The Perl Toolchain Summit needs more sponsors. If your company depends on Perl, please support this very important event.

NAME

Language::Zcode::Parser::Perl - Z-code parser in pure Perl

DESCRIPTION

Finding subroutine starts and ends

Things we know:

1a

We understand the syntax of all opcodes that are in the spec. (modulo bugs)

1b

0 is not a legal opcode (almost every other 1-byte number is, depending on version -- but see NOTES)

2a

Subs must start at packed addresses. Bytes between subs are always zero (I hope!)

2b

Subs must start with a byte 0-15

2c

If header byte is zero, next byte CAN'T be a zero, cuz there are no locals so it has to be a command, and 0 isn't a command

2d

Subs must be called with call* opcodes, although it is legal to call a variable (like "call_2n sp 1 2")

3a

There is no way for the program to get past a ret, rfalse (etc.) or jump (backwards) command without jumping past it.

3b

jump opcodes cannot take variable args

3c

There may be code after a sub-ender that is not jumped into. This is a (rare, but existent) orphan fragment.

The upshot of this is that, if we propose that a sub starts at a given address, we can unambiguously read (the header and) commands until we hit a sub-ender that is not jumped past. If we find unexpected 0 bytes, for example, then we were wrong about the sub's starting address.

So:

    read a command. (Note if it has a sub call or a jump)

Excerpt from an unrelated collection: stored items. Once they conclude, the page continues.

variable {ι : Φ → Type*} [∀ s, Fintype (ι s)] [∀ s, DecidableEq (ι s)] (i₀ : ∀ s, ι s)
  (ρ : ∀ s : Φ, Matrix (ι s) (ι s) K →ₐ[K] A.BlockEnd K (τ s))
  (hρ : ∀ s : Φ, Submodule.span K (Set.range (A.blockOp K hcent (τ s))) = LinearMap.range (ρ s).toLinearMap)

omit [Fintype S] [Module.Finite ℚ V] in
include hρ in
/-- **With a splitting `ρₛ : M_ι(K) → End_K(V_{K,τₛ})` of `E_φ ⊗ K` on the block (`K`-span of the restricted operators = `ρₛ(M_ι(K))`):
`Aut_{E_φ ⊗ K}(V_{K,τₛ})` is the centralizer-isometry group of `ρₛ(M_ι(K))` for the zero form.** [cite: Milne1999LefschetzClasses, §2 p. 651 L64–L70 ("E_σ → Ē … C_σ ≈ End_Ē(V̄)") and Remark 2.3] -/
theorem EndAction.blockCentralizer_eq_isometryCentralizer_range (s : Φ) :
    A.blockCentralizer K hcent (τ s) =
      MatrixAlgAction.isometryCentralizer (L := K) (W := A.eigenspaceBaseChange K (τ s)) (Set.range (ρ s)) 0 := by
  rw [EndAction.blockCentralizer, ← A.isometryCentralizer_span_eq K (τ s) (Set.range (A.blockOp K hcent (τ s))), hρ s,
    LinearMap.coe_range]
  rfl

omit [Fintype S] [Module.Finite ℚ V] in
/-- The corner form of the zero form is zero, so its isometry group is everything (plumbing for the `GL(eV)` step).
[cite: Milne1999LefschetzClasses, §2 Remark 2.4] -/
theorem EndAction.isometryCentralizer_empty_cornerForm_zero_eq_top (s : Φ) :
    MatrixAlgAction.isometryCentralizer
        (∅ : Set (Module.End K (MatrixAlgAction.corner (ρ s) (i₀ s))))
        (MatrixAlgAction.cornerForm (ρ s) (i₀ s) 0) = ⊤ := by
  ext γ
  rw [MatrixAlgAction.mem_isometryCentralizer_empty_iff]
  simp [MatrixAlgAction.cornerForm_apply]

omit [Fintype S] [Module.Finite ℚ V] in
/-- **`Aut_{E_φ ⊗ K}(V_{K,τₛ}) ≃* GL(e V_{K,τₛ})`, `g ↦ g|eV_{K,τₛ}`** (`e = ρₛ(E_{i₀i₀})`): Milne's "`S_σ ≈ Aut_{M_d(k^al)}(V₁) ≈ GL_{g/df}(k^al)`",
the second `≈`, by Remarks 2.3–2.4 (`LinearAlgebra/Matrix/MatrixAlgebraModuleCorner.isometryCentralizerCornerEquiv` for the zero form).
[cite: Milne1999LefschetzClasses, §2 p. 651 L79 ("S_σ ≈ Aut_{M_d(k^al)}(V₁) ≈ GL_{g/df}(k^al)") and Remarks 2.3–2.4] -/
def EndAction.blockCentralizerEquivCorner (s : Φ) :
    A.blockCentralizer K hcent (τ s) ≃* (MatrixAlgAction.corner (ρ s) (i₀ s) ≃ₗ[K] MatrixAlgAction.corner (ρ s) (i₀ s)) :=
  (MulEquiv.subgroupCongr (A.blockCentralizer_eq_isometryCentralizer_range K τ Φ hcent ρ hρ s)).trans
    ((MatrixAlgAction.isometryCentralizerCornerEquiv (ρ s) (i₀ s) 0 fun _ _ _ => rfl).trans
      ((MulEquiv.subgroupCongr (A.isometryCentralizer_empty_cornerForm_zero_eq_top K τ Φ i₀ ρ s)).trans Subgroup.topEquiv))

omit [Fintype S] [Module.Finite ℚ V] in
/-- The corner isomorphism IS restriction to `eV_{K,τₛ}`. [cite: Milne1999LefschetzClasses, §2 Remark 2.4 ("(V, φ) ↦ (eV, φ|eV)")] -/
theorem EndAction.coe_blockCentralizerEquivCorner_apply (s : Φ) (g : A.blockCentralizer K hcent (τ s))
    (x : MatrixAlgAction.corner (ρ s) (i₀ s)) :
    ((A.blockCentralizerEquivCorner K τ Φ hcent i₀ ρ hρ s g x : MatrixAlgAction.corner (ρ s) (i₀ s)) : A.eigenspaceBaseChange K (τ s)) =
      (g : A.eigenspaceBaseChange K (τ s) ≃ₗ[K] A.eigenspaceBaseChange K (τ s)) x :=
  MatrixAlgAction.coe_isometryCentralizerCornerEquiv_apply (ρ := ρ s) (i₀ s) 0 (fun _ _ _ => rfl) _ x


include hτ hcard in
/-- **`card ι · dim_K (eV_{K,τₛ}) · [F:ℚ] = dim_ℚ V`** — Milne's `d · (g/df) · 2f = 2g` ("`V₁ = S ⊕ ⋯ ⊕ S` (`g/df` copies) … is a
`k^al`-vector space of dimension `g/f`"). [cite: Milne1999LefschetzClasses, §2 p. 650 L64–L66 and Remark 2.3] -/
theorem EndAction.card_mul_finrank_corner_mul_finrank (s : Φ) :
    Fintype.card (ι s) * finrank K (MatrixAlgAction.corner (ρ s) (i₀ s)) * finrank ℚ F = finrank ℚ V :=
  (congr_arg (· * finrank ℚ F) (card_mul_finrank_corner (ρ s) (i₀ s))).trans
    (A.finrank_eigenspaceBaseChange_mul_finrank K τ hτ hcard s)

include hτ hcard in
/-- `card ι · dim_K (eV_{K,τₛ}) = dim_ℚ V / [F:ℚ]` (`= dim_K V_{K,τₛ}`). [cite: Milne1999LefschetzClasses, §2 p. 650 L64–L66 and Prop. 2.1] -/
theorem EndAction.card_mul_finrank_corner_eq_div (s : Φ) :
    Fintype.card (ι s) * finrank K (MatrixAlgAction.corner (ρ s) (i₀ s)) = finrank ℚ V / finrank ℚ F :=
  (card_mul_finrank_corner (ρ s) (i₀ s)).trans (A.finrank_eigenspaceBaseChange_eq_div K τ hτ hcard s)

    if next byte is a known start of sub {
       we finished this sub! Celebrate

    } else if next byte is a 0 {   
       # there must be a sub next
       if there's more than one 0 { 
          skip to the last 0 in the series 
          again, if we get to known start of sub, we're done
       }
       if last 0 is on packed address {
          start a sub here # 0 local vars, so next byte must be (non-zero) cmd
       } else if next byte is on packed address and is 1-15 {
          start a sub at that byte
       } else error!

    } else if not on packed address OR next byte is not 1-15 { # must be command
       read next command

    } else { # start doing things I'm less sure about
       # During this less sure part, if I get a parsing error, try
       # the other possibility
       if previous command was a ret, rfalse etc. that we have not jumped past {
          read sub
       } else {
          read command
       }
    }

Also stop if we get to a known string address or end of the file. The first string may be referenced in a sub we don't see, or may not be referenced at all (Zork1 always call print_paddr with variables, not constant string addresses.) so we'll run past the end of the last sub and into the strings.

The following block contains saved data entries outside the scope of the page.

/-- **Identification of the `k`-th log-moment.**  If `∑_{n ≤ N} c(n) logᵏ n → A` (`k ≥ 1`), the Dirichlet
series `D(u) = ∑_n c(n) n^{-u}` converges for every `u > 0`, and `D(u)/uᵏ → C` as `u → 0⁺`, then
`A = (-1)ᵏ · k! · C`. -/
theorem logPowSum_limit_eq_of_dirichletSeries {c : ℕ → ℝ} {k : ℕ} (hk : 0 < k) {A : ℝ}
    (hA : Tendsto (fun N : ℕ => ∑ n ∈ Icc 1 N, c n * Real.log n ^ k) atTop (𝓝 A))
    {D : ℝ → ℝ}
    (hD : ∀ u : ℝ, 0 < u →
      Tendsto (fun N : ℕ => ∑ n ∈ Icc 1 N, c n * (n : ℝ) ^ (-u)) atTop (𝓝 (D u)))
    {C : ℝ} (hC : Tendsto (fun u : ℝ => D u / u ^ k) (𝓝[>] 0) (𝓝 C)) :
    A = (-1) ^ k * k ! * C := by
  -- the kernel and the Abel sum
  set ψ : ℝ → ℕ → ℝ := fun u n => if n ≤ 1 then (1 : ℝ)
    else exp (-(u * Real.log n)) * ((1 - exp (-(u * Real.log n))) / (u * Real.log n)) ^ k with hψ
  set W : ℝ → ℝ := fun u =>
    (∑ i ∈ range (k + 1), (-1 : ℝ) ^ (k - i) * (k.choose i : ℝ) * D (((i : ℝ) + 1) * u))
      / (-u) ^ k with hWdef
  have hψ1 : ∀ u, ψ u 1 = 1 := fun u => by simp [hψ]
  have hv : ∀ u : ℝ, 0 < u → ∀ n : ℕ, 2 ≤ n → 0 < u * Real.log n := fun u hu n hn =>
    mul_pos hu (Real.log_pos (by exact_mod_cast hn))
  have hanti : ∀ u, 0 < u → ∀ n, 1 ≤ n → ψ u (n + 1) ≤ ψ u n := by
    intro u hu n hn
    rcases eq_or_lt_of_le hn with h1 | h2
    · subst h1
      simp only [hψ, le_refl, if_true, show ¬ (1 + 1 : ℕ) ≤ 1 by omega, if_false]
      exact (expKernel_mem (hv u hu 2 le_rfl)).2
    · simp only [hψ, show ¬ n + 1 ≤ 1 by omega, show ¬ n ≤ 1 by omega, if_false]
      refine expKernel_antitone k (hv u hu n h2) (mul_le_mul_of_nonneg_left ?_ hu.le)
      exact Real.log_le_log (by exact_mod_cast (by omega : 0 < n)) (by exact_mod_cast Nat.le_succ n)
  have hpos : ∀ u, 0 < u → ∀ n, 1 ≤ n → 0 ≤ ψ u n := by
    intro u hu n hn
    rcases eq_or_lt_of_le hn with h1 | h2
    · subst h1; rw [hψ1]; exact zero_le_one
    · simp only [hψ, show ¬ n ≤ 1 by omega, if_false]
      exact (expKernel_mem (hv u hu n h2)).1
  have hlim : ∀ n : ℕ, 1 ≤ n → Tendsto (fun u => ψ u n) (𝓝[>] 0) (𝓝 1) := by
    intro n hn
    rcases eq_or_lt_of_le hn with h1 | h2
    · subst h1; simp only [hψ1]; exact tendsto_const_nhds
    · simp only [hψ, show ¬ n ≤ 1 by omega, if_false]
      have hlog : 0 < Real.log n := Real.log_pos (by exact_mod_cast h2)
      have hmul : Tendsto (fun u : ℝ => u * Real.log n) (𝓝[>] 0) (𝓝[>] 0) := by
        refine tendsto_nhdsWithin_of_tendsto_nhds_of_eventually_within _ ?_ ?_
        · have : Tendsto (fun u : ℝ => u * Real.log n) (𝓝 0) (𝓝 (0 * Real.log n)) :=
            tendsto_id.mul_const _
          rw [zero_mul] at this
          exact this.mono_left nhdsWithin_le_nhds
        · filter_upwards [self_mem_nhdsWithin] with u hu
          exact mul_pos hu hlog
      exact (tendsto_expKernel_one k).comp hmul
  -- the Abel sums converge to `W u`
  have hW : ∀ u, 0 < u → Tendsto (fun N : ℕ => ∑ n ∈ Icc 1 N, c n * Real.log n ^ k * ψ u n) atTop
      (𝓝 (W u)) := by
    intro u hu
    have huk : (-u) ^ k ≠ 0 := pow_ne_zero _ (neg_ne_zero.mpr hu.ne')
    have hexp : ∀ N : ℕ, ∑ n ∈ Icc 1 N, c n * Real.log n ^ k * ψ u n
        = (∑ i ∈ range (k + 1), (-1 : ℝ) ^ (k - i) * (k.choose i : ℝ) *
            ∑ n ∈ Icc 1 N, c n * (n : ℝ) ^ (-(((i : ℝ) + 1) * u))) / (-u) ^ k := by
      intro N
      rw [eq_div_iff huk, sum_mul]
      have hpt : ∀ n ∈ Icc 1 N, c n * Real.log n ^ k * ψ u n * (-u) ^ k
          = ∑ i ∈ range (k + 1), (-1 : ℝ) ^ (k - i) * (k.choose i : ℝ) *
              (c n * (n : ℝ) ^ (-(((i : ℝ) + 1) * u))) := by
        intro n hn
        have hn1 : 1 ≤ n := (mem_Icc.mp hn).1
        have hn0 : (0 : ℝ) ≤ n := Nat.cast_nonneg n
        rw [show c n * Real.log n ^ k * ψ u n * (-u) ^ k
            = c n * (n : ℝ) ^ (-u) * ((n : ℝ) ^ (-u) - 1) ^ k from logPow_mul_expKernel_eq hk hu hn1 (c n),
          sub_eq_add_neg, add_pow, mul_sum]
        refine sum_congr rfl fun i hi => ?_
        have hpow : ((n : ℝ) ^ (-u)) ^ i * (n : ℝ) ^ (-u) = (n : ℝ) ^ (-(((i : ℝ) + 1) * u)) := by
          rw [← pow_succ, ← Real.rpow_mul_natCast hn0]
          congr 1; push_cast; ring
        calc c n * (n : ℝ) ^ (-u) * (((n : ℝ) ^ (-u)) ^ i * (-1) ^ (k - i) * (k.choose i : ℝ))
            = (-1) ^ (k - i) * (k.choose i : ℝ) * (c n * (((n : ℝ) ^ (-u)) ^ i * (n : ℝ) ^ (-u))) := by
              ring
          _ = (-1) ^ (k - i) * (k.choose i : ℝ) * (c n * (n : ℝ) ^ (-(((i : ℝ) + 1) * u))) := by
              rw [hpow]
      rw [sum_congr rfl hpt, sum_comm]
      exact sum_congr rfl fun i _ => by rw [mul_sum]
    simp_rw [hexp]
    refine Tendsto.div_const (tendsto_finsetSum _ fun i _ => ?_) _
    exact (hD _ (by positivity)).const_mul _
  -- Abel: `W u → A`
  have hWA : Tendsto W (𝓝[>] 0) (𝓝 A) := tendsto_of_antitone_weights hA hψ1 hanti hpos hlim hW
  -- from `D(u) ~ C u^k`: `W u → (-1)^k k! C`
  have hWC : Tendsto W (𝓝[>] 0) (𝓝 ((-1) ^ k * k ! * C)) := by
    have hscale : ∀ i : ℕ, Tendsto (fun u : ℝ => D (((i : ℝ) + 1) * u) / u ^ k) (𝓝[>] 0)
        (𝓝 (((i : ℝ) + 1) ^ k * C)) := by
      intro i
      have hi : (0 : ℝ) < (i : ℝ) + 1 := by positivity
      have hmul : Tendsto (fun u : ℝ => ((i : ℝ) + 1) * u) (𝓝[>] 0) (𝓝[>] 0) := by
        refine tendsto_nhdsWithin_of_tendsto_nhds_of_eventually_within _ ?_ ?_
        · have : Tendsto (fun u : ℝ => ((i : ℝ) + 1) * u) (𝓝 0) (𝓝 (((i : ℝ) + 1) * 0)) :=
            tendsto_id.const_mul _
          rw [mul_zero] at this
          exact this.mono_left nhdsWithin_le_nhds
        · filter_upwards [self_mem_nhdsWithin] with u hu
          exact mul_pos hi hu
      have h := (hC.comp hmul).const_mul (((i : ℝ) + 1) ^ k)
      refine h.congr' ?_
      filter_upwards [self_mem_nhdsWithin] with u hu
      have hu0 : (u : ℝ) ≠ 0 := ne_of_gt hu
      simp only [Function.comp_def]
      rw [mul_pow]
      field_simp
    have hsum : Tendsto (fun u : ℝ => ∑ i ∈ range (k + 1),
        (-1 : ℝ) ^ (k - i) * (k.choose i : ℝ) * (D (((i : ℝ) + 1) * u) / u ^ k)) (𝓝[>] 0)
        (𝓝 (∑ i ∈ range (k + 1), (-1 : ℝ) ^ (k - i) * (k.choose i : ℝ) * (((i : ℝ) + 1) ^ k * C))) :=
      tendsto_finsetSum _ fun i _ => (hscale i).const_mul _
    have hval : ∑ i ∈ range (k + 1), (-1 : ℝ) ^ (k - i) * (k.choose i : ℝ) * (((i : ℝ) + 1) ^ k * C)
        = k ! * C := by
      rw [← sum_neg_one_pow_mul_choose_mul_succ_pow k, sum_mul]
      exact sum_congr rfl fun i _ => by ring
    rw [hval] at hsum
    have h := hsum.const_mul ((-1 : ℝ) ^ k)
    rw [← mul_assoc] at h
    refine h.congr' ?_
    filter_upwards [self_mem_nhdsWithin] with u hu
    have hu0 : (u : ℝ) ≠ 0 := ne_of_gt hu
    rw [hWdef]
    simp only
    rw [neg_pow u, mul_sum, sum_div]
    refine sum_congr rfl fun i _ => ?_
    have h1 : ((-1 : ℝ) ^ k)⁻¹ = (-1) ^ k := by
      rw [← inv_pow, inv_neg, inv_one]
    rw [mul_comm ((-1 : ℝ) ^ k) (u ^ k), ← div_div, div_eq_mul_inv _ ((-1 : ℝ) ^ k), h1]
    ring
  exact tendsto_nhds_unique hWA hWC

Arg to a call is considered the most authoritative demonstration that a sub exists. 0..15 byte at a packed address is slightly less sure, especially if there are no 0 bytes separating it from the previous sub (could be an orphan fragment).

end_of_dictionary

Find the first packed address after the end of the dictionary. (This is a likely place for the lowest-address subroutine.)

NOTES

Actually, the remarks on section 14 of the spec say, "The 2OP opcode 0 was possibly intended for setting break-points in debugging (and may be used for this again). It was not nop." So in theory my algorithm may not be right. Oh well.

TODO

This will break if there's data interleaved between the subs. See SPEC comments on section 1.

Start at the byte after the end of the dictionary. Look at every packed address that's not included in a subroutine I've already found, up until we get to the strings. If I find something that looks like a sub, start parsing commands as above, except with a "not sure" flag set. If we find calls in that sub, follow them, but propagate the "not sure" flag.